INFO:     ::1:61782 - "GET /project HTTP/1.1" 200 OK
22:07:11: POST: /get_session_questions
22:07:11: CONTROLLER: Getting batch of questions for session: None
22:07:11: FEED: Finding next batch of questions in stream
⚠ The running recipe is configured for multiple annotators using named sessions
with feed_overlap=True, but a client is requesting questions using the default
session. For this recipe, open the app with ?session=name added to the URL or
set feed_overlap to False in your configuration.
INFO:     ::1:61782 - "POST /get_session_questions HTTP/1.1" 400 Bad Request
INFO:     ::1:61782 - "GET /favicon.ico HTTP/1.1" 200 OK

Based on your screenshot, it looks like the server isn't running correctly, but there seems to be no problems in your logs and the server is active. Are you serving Prodigy locally on localhost or on a server? Is the server still running or does it just exit at the end? If so, did you double-check that you're not running out of memory (since you're using a transformer model in the loop)?
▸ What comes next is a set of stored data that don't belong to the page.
/-! ### Part B2: Tatuzawa's Lemma 10 at a zero (three characters, window `1 − β ≤ 1/8`) -/

/-- **Lemma 10 at a real zero, via the three-character master inequality.** For real primitive
`χ ≠ χ′` mod `q, q′ > 1` with `qq′ ≥ 10⁶` and a real zero `β ∈ [7/8, 1)` of `L(s, χ′)`:
`1.63 (1 − β) (qq′)^{−2(1−β)} ≤ L(1,χ) L(1,χ′) (½ log qq′ + 1.3)`. Tatuzawa's Lemma 10 (p. 174) is
`G(s) > 1.637 − L(1,χ₁)L(1,χ₂)L(1,χ₁χ₂)(k₁k₂)^{3(1−s)}/(1−s)` for `G = ζ L_{χ₁} L_{χ₂} L_{χ₁χ₂}`,
`7/8 ≤ s < 1` (Estermann power series, `x = (k₁k₂)³`, squares `n ≤ 67`), combined with (19)
`L(1,χ₁χ₂) < 0.606 log k₁k₂`; here: Hoffstein's `hoffstein_master3` for `ζ L_χ L_χ′ L_ψ` (`ψ` the
primitive inducer of `χχ′`, `exists_primitive_inducer`) at `x = (qq′)²`, squares `m ≤ 200`
(`sum200_ge`: `1.6398`, error `≤ 3.9 (qq′)^{−1/2} ≤ 0.0039`), and Louboutin's `L(1,ψ) ≤ ½ log k + 1.3`
(`Louboutin2001.norm_LFunction_one_le_of_isPrimitive`) for (19).
[cite: Tatuzawa1951, Lemma 10 p. 174 and (19) p. 169] -/
theorem core_wide {q q' : ℕ} [NeZero q] [NeZero q'] (χ : DirichletCharacter ℂ q)
    (χ' : DirichletCharacter ℂ q') (hχp : χ.IsPrimitive) (hχq : χ.IsQuadratic)
    (hχ'p : χ'.IsPrimitive) (hχ'q : χ'.IsQuadratic) (hne : (fun n : ℕ ↦ χ n) ≠ fun n : ℕ ↦ χ' n)
    (hq : 1 < q) (hq' : 1 < q') (hN6 : (10 : ℝ) ^ 6 ≤ (q : ℝ) * q')
    {β : ℝ} (hz : χ'.LFunction β = 0) (hβlo : 7 / 8 ≤ β) (hβ1 : β < 1) :
    1.63 * (1 - β) * ((q : ℝ) * q') ^ (-(2 * (1 - β))) ≤
      (χ.LFunction 1).re * ((χ'.LFunction 1).re * (Real.log ((q : ℝ) * q') / 2 + 1.3)) := by
  have hq0 : (0 : ℝ) < q := by exact_mod_cast (zero_lt_one.trans hq)
  have hq'0 : (0 : ℝ) < q' := by exact_mod_cast (zero_lt_one.trans hq')
  set N : ℝ := (q : ℝ) * q' with hN
  have hN0 : 0 < N := by positivity
  have hN1 : (1 : ℝ) ≤ N := le_trans (by norm_num) hN6
  have hχ1 := ne_one_of_isPrimitive hχp hq
  have hχ'1 := ne_one_of_isPrimitive hχ'p hq'
  have h2 : χ ^ 2 = 1 := hχq.sq_eq_one
  have h2' : χ' ^ 2 = 1 := hχ'q.sq_eq_one
  obtain ⟨hLpos, -⟩ := LFunction_one_re_pos hχ1 h2
  obtain ⟨hL'pos, -⟩ := LFunction_one_re_pos hχ'1 h2'
  have hκ0 : 0 < 1 - β := by linarith
  have hβ0 : 1 / 2 < β := by linarith
  -- the third character `ψ`
  obtain ⟨k, hkI, ψ, hk1, hkdvd, hψp, hψ2, hψ1, hlink, -⟩ :=
    exists_primitive_inducer χ χ' hχp hχ'p h2 h2' hne
  obtain ⟨hLψpos, hLψnorm⟩ := LFunction_one_re_pos hψ1 hψ2
  have hkle : (k : ℝ) ≤ N := by
    rw [hN]
    exact_mod_cast Nat.le_of_dvd (Nat.pos_of_ne_zero (mul_ne_zero (NeZero.ne q) (NeZero.ne q'))) hkdvd
  have hk0 : (0 : ℝ) < k := by exact_mod_cast (zero_lt_one.trans hk1)
  -- (19): `L(1,ψ) ≤ ½ log k + 1.3 ≤ ½ log N + 1.3 =: u`
  set u : ℝ := Real.log N / 2 + 1.3 with hu
  have hlogN0 : 0 ≤ Real.log N := Real.log_nonneg hN1
  have hLψle : (ψ.LFunction 1).re ≤ u := by
    have h := Louboutin2001.norm_LFunction_one_le_of_isPrimitive (χ := ψ) hψp hψ1
    rw [hLψnorm] at h
    have : Real.log k ≤ Real.log N := Real.log_le_log hk0 hkle
    rw [hu]; linarith
  have hu0 : 0 < u := by rw [hu]; positivity
  -- the choice `x = N²`
  set x : ℝ := N ^ (2 : ℝ) with hxdef
  have hx0 : 0 < x := Real.rpow_pos_of_pos hN0 _
  have hxN : N ≤ x := by
    rw [hxdef]
    calc N = N ^ (1 : ℝ) := (Real.rpow_one N).symm
      _ ≤ N ^ (2 : ℝ) := Real.rpow_le_rpow_of_exponent_le hN1 (by norm_num)
  have hx6 : (10 : ℝ) ^ 6 ≤ x := hN6.trans hxN
  have hx4 : (40000 : ℝ) ≤ x := le_trans (by norm_num) hx6
  -- the master inequality
  have hFβ : hoffF χ χ' ψ β = 0 := hoffF_eq_zero_of_LFunction_eq_zero hz
  have hM := hoffstein_master3 hq hq' hk1 hχp hχ'p hψp h2 h2' hψ2 hlink hβ0 hβ1 hFβ hx4
  -- numerics (a): the squares sum
  have hSm := sum200_ge hx6
  -- numerics (b): the error term `C₃ x^{-3/2} ≤ 3.9 N² N^{-3} = 3.9 N^{-1}`
  have hx32 : x ^ (-(3 / 2 : ℝ)) = N ^ (-(3 : ℝ)) := by
    rw [hxdef, ← Real.rpow_mul hN0.le]; norm_num
  have hE : hoffErr3 q q' k * x ^ (-(3 / 2 : ℝ)) ≤ 3.9 * N ^ (-(1 : ℝ)) := by
    rw [hoffErr3, hx32]
    have hqqk : (q : ℝ) * q' * k ≤ N * N := by rw [hN]; gcongr
    have hNN : N * N * N ^ (-(3 : ℝ)) = N ^ (-(1 : ℝ)) := by
      rw [show N * N = N ^ (2 : ℝ) by rw [Real.rpow_two]; ring, ← Real.rpow_add hN0]; norm_num
    have hZ0 : 0 ≤ bigZ (3 / 2) := (bigZ_pos (by norm_num)).le
    calc 720 * ((q : ℝ) * q' * k) * bigZ (3 / 2) ^ 4 / (7 * (2 * π) ^ 4) * N ^ (-(3 : ℝ))
        = (720 * bigZ (3 / 2) ^ 4 / (7 * (2 * π) ^ 4)) * (((q : ℝ) * q' * k) * N ^ (-(3 : ℝ))) := by
          ring
      _ ≤ 3.9 * ((N * N) * N ^ (-(3 : ℝ))) := by gcongr; exact errConst3_le
      _ = 3.9 * N ^ (-(1 : ℝ)) := by rw [hNN]
  --   `x^{1−β} = N^{2(1−β)} ≤ N^{1/2}` and `N^{-1} N^{1/2} = N^{−1/2} ≤ 1/1000`
  have hxκ_le : x ^ (1 - β) ≤ N ^ (1 / 2 : ℝ) := by
    rw [hxdef, ← Real.rpow_mul hN0.le]
    exact Real.rpow_le_rpow_of_exponent_le hN1 (by linarith)
  have hNhalf : N ^ (-(1 / 2 : ℝ)) ≤ 1 / 1000 := by
    have h1 : (1000 : ℝ) ≤ N ^ (1 / 2 : ℝ) := by
      have hy : 0 ≤ N ^ (1 / 2 : ℝ) := Real.rpow_nonneg hN0.le _
      have h5 : (N ^ (1 / 2 : ℝ)) ^ (2 : ℕ) = N := by
        rw [← Real.rpow_natCast, ← Real.rpow_mul hN0.le]; norm_num
      by_contra hlt
      push Not at hlt
      have : (N ^ (1 / 2 : ℝ)) ^ (2 : ℕ) < 1000 ^ 2 := pow_lt_pow_left₀ hlt hy (by norm_num)
      rw [h5] at this
      linarith
    rw [Real.rpow_neg hN0.le]
    exact (inv_le_inv₀ (by positivity) (by norm_num)).2 h1 |>.trans (by norm_num)
  have hEx : hoffErr3 q q' k * x ^ (-(3 / 2 : ℝ)) * x ^ (1 - β) ≤ 0.0039 := by
    have h1 : hoffErr3 q q' k * x ^ (-(3 / 2 : ℝ)) * x ^ (1 - β) ≤
        3.9 * N ^ (-(1 : ℝ)) * N ^ (1 / 2 : ℝ) :=
      mul_le_mul hE hxκ_le (Real.rpow_pos_of_pos hx0 _).le (by positivity)
    have h2 : N ^ (-(1 : ℝ)) * N ^ (1 / 2 : ℝ) = N ^ (-(1 / 2 : ℝ)) := by
      rw [← Real.rpow_add hN0]; norm_num
    calc hoffErr3 q q' k * x ^ (-(3 / 2 : ℝ)) * x ^ (1 - β)
        ≤ 3.9 * (N ^ (-(1 : ℝ)) * N ^ (1 / 2 : ℝ)) := by rw [← mul_assoc]; exact h1
      _ = 3.9 * N ^ (-(1 / 2 : ℝ)) := by rw [h2]
      _ ≤ 3.9 * (1 / 1000) := by gcongr
      _ = 0.0039 := by norm_num
  -- from the master inequality to `1.63 (1−β) x^{−(1−β)} ≤ L(1,χ) L(1,χ′) L(1,ψ)`
  set Sm : ℝ := ∑ m ∈ Finset.range 200, (1 / ((m : ℝ) + 1) ^ 2 - 15 * ((m : ℝ) + 1) ^ 2 / x ^ 2)
    with hSmdef
  set P : ℝ := (χ.LFunction 1).re * ((χ'.LFunction 1).re * (ψ.LFunction 1).re) with hP
  set E : ℝ := hoffErr3 q q' k * x ^ (-(3 / 2 : ℝ)) with hEdef
  have hxκ0 : 0 < x ^ (-(1 - β)) := Real.rpow_pos_of_pos hx0 _
  have hxinv : x ^ (-(1 - β)) * x ^ (1 - β) = 1 := by rw [← Real.rpow_add hx0]; simp
  have hA : 1.63 * (1 - β) * x ^ (-(1 - β)) ≤ P := by
    have h1 : x ^ (-(1 - β)) * Sm - E = x ^ (-(1 - β)) * (Sm - E * x ^ (1 - β)) := by
      have : E = x ^ (-(1 - β)) * (E * x ^ (1 - β)) := by
        rw [show x ^ (-(1 - β)) * (E * x ^ (1 - β)) = E * (x ^ (-(1 - β)) * x ^ (1 - β)) by ring,
          hxinv, mul_one]
      conv_lhs => rw [this]
      ring
    rw [h1] at hM
    have h2 : (1.63 : ℝ) ≤ Sm - E * x ^ (1 - β) := by linarith
    calc 1.63 * (1 - β) * x ^ (-(1 - β)) = (1 - β) * (x ^ (-(1 - β)) * 1.63) := by ring
      _ ≤ (1 - β) * (x ^ (-(1 - β)) * (Sm - E * x ^ (1 - β))) := by gcongr
      _ ≤ P := hM
  have hxκeq : x ^ (-(1 - β)) = N ^ (-(2 * (1 - β))) := by
    rw [hxdef, ← Real.rpow_mul hN0.le]; congr 1; ring
  calc 1.63 * (1 - β) * N ^ (-(2 * (1 - β))) = 1.63 * (1 - β) * x ^ (-(1 - β)) := by rw [hxκeq]
    _ ≤ P := hA
    _ ≤ (χ.LFunction 1).re * ((χ'.LFunction 1).re * u) := by rw [hP]; gcongr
If you only got your license in 2021, it'll sill be active and it won't have any effect on the runtime usage. Prodigy never connects to our servers at runtime, the license will only affect whether you can download it or not.

Thanks for your quick response @ines . I am serving Prodigy locally on localhost on my laptop.

Sorry, how could I know whether the server is still running or exit at the end?

I think the memory is ok enough to run the code. I changed the model to en_core_web_sm, and I got the same issue as what I posted above. So weird!

Hi @ines. Just have a good message for you. I created a new virtualenv and install spaCy and Prodigy from scratch, and now it really works well. I attached the version information below, hope it can help people who have the same issue as me.

python==3.8
Prodigy==1.10.3
spaCy ==2.3.2
1 Like

That's great to know, maybe you just ended up in a weird environment state!

Just answering this for completeness: if your command line prompt (where you can type in stuff, usually indicated by a blinking cursor) comes back, this usually indicates that the server has stopped. If not, this means the process is still running.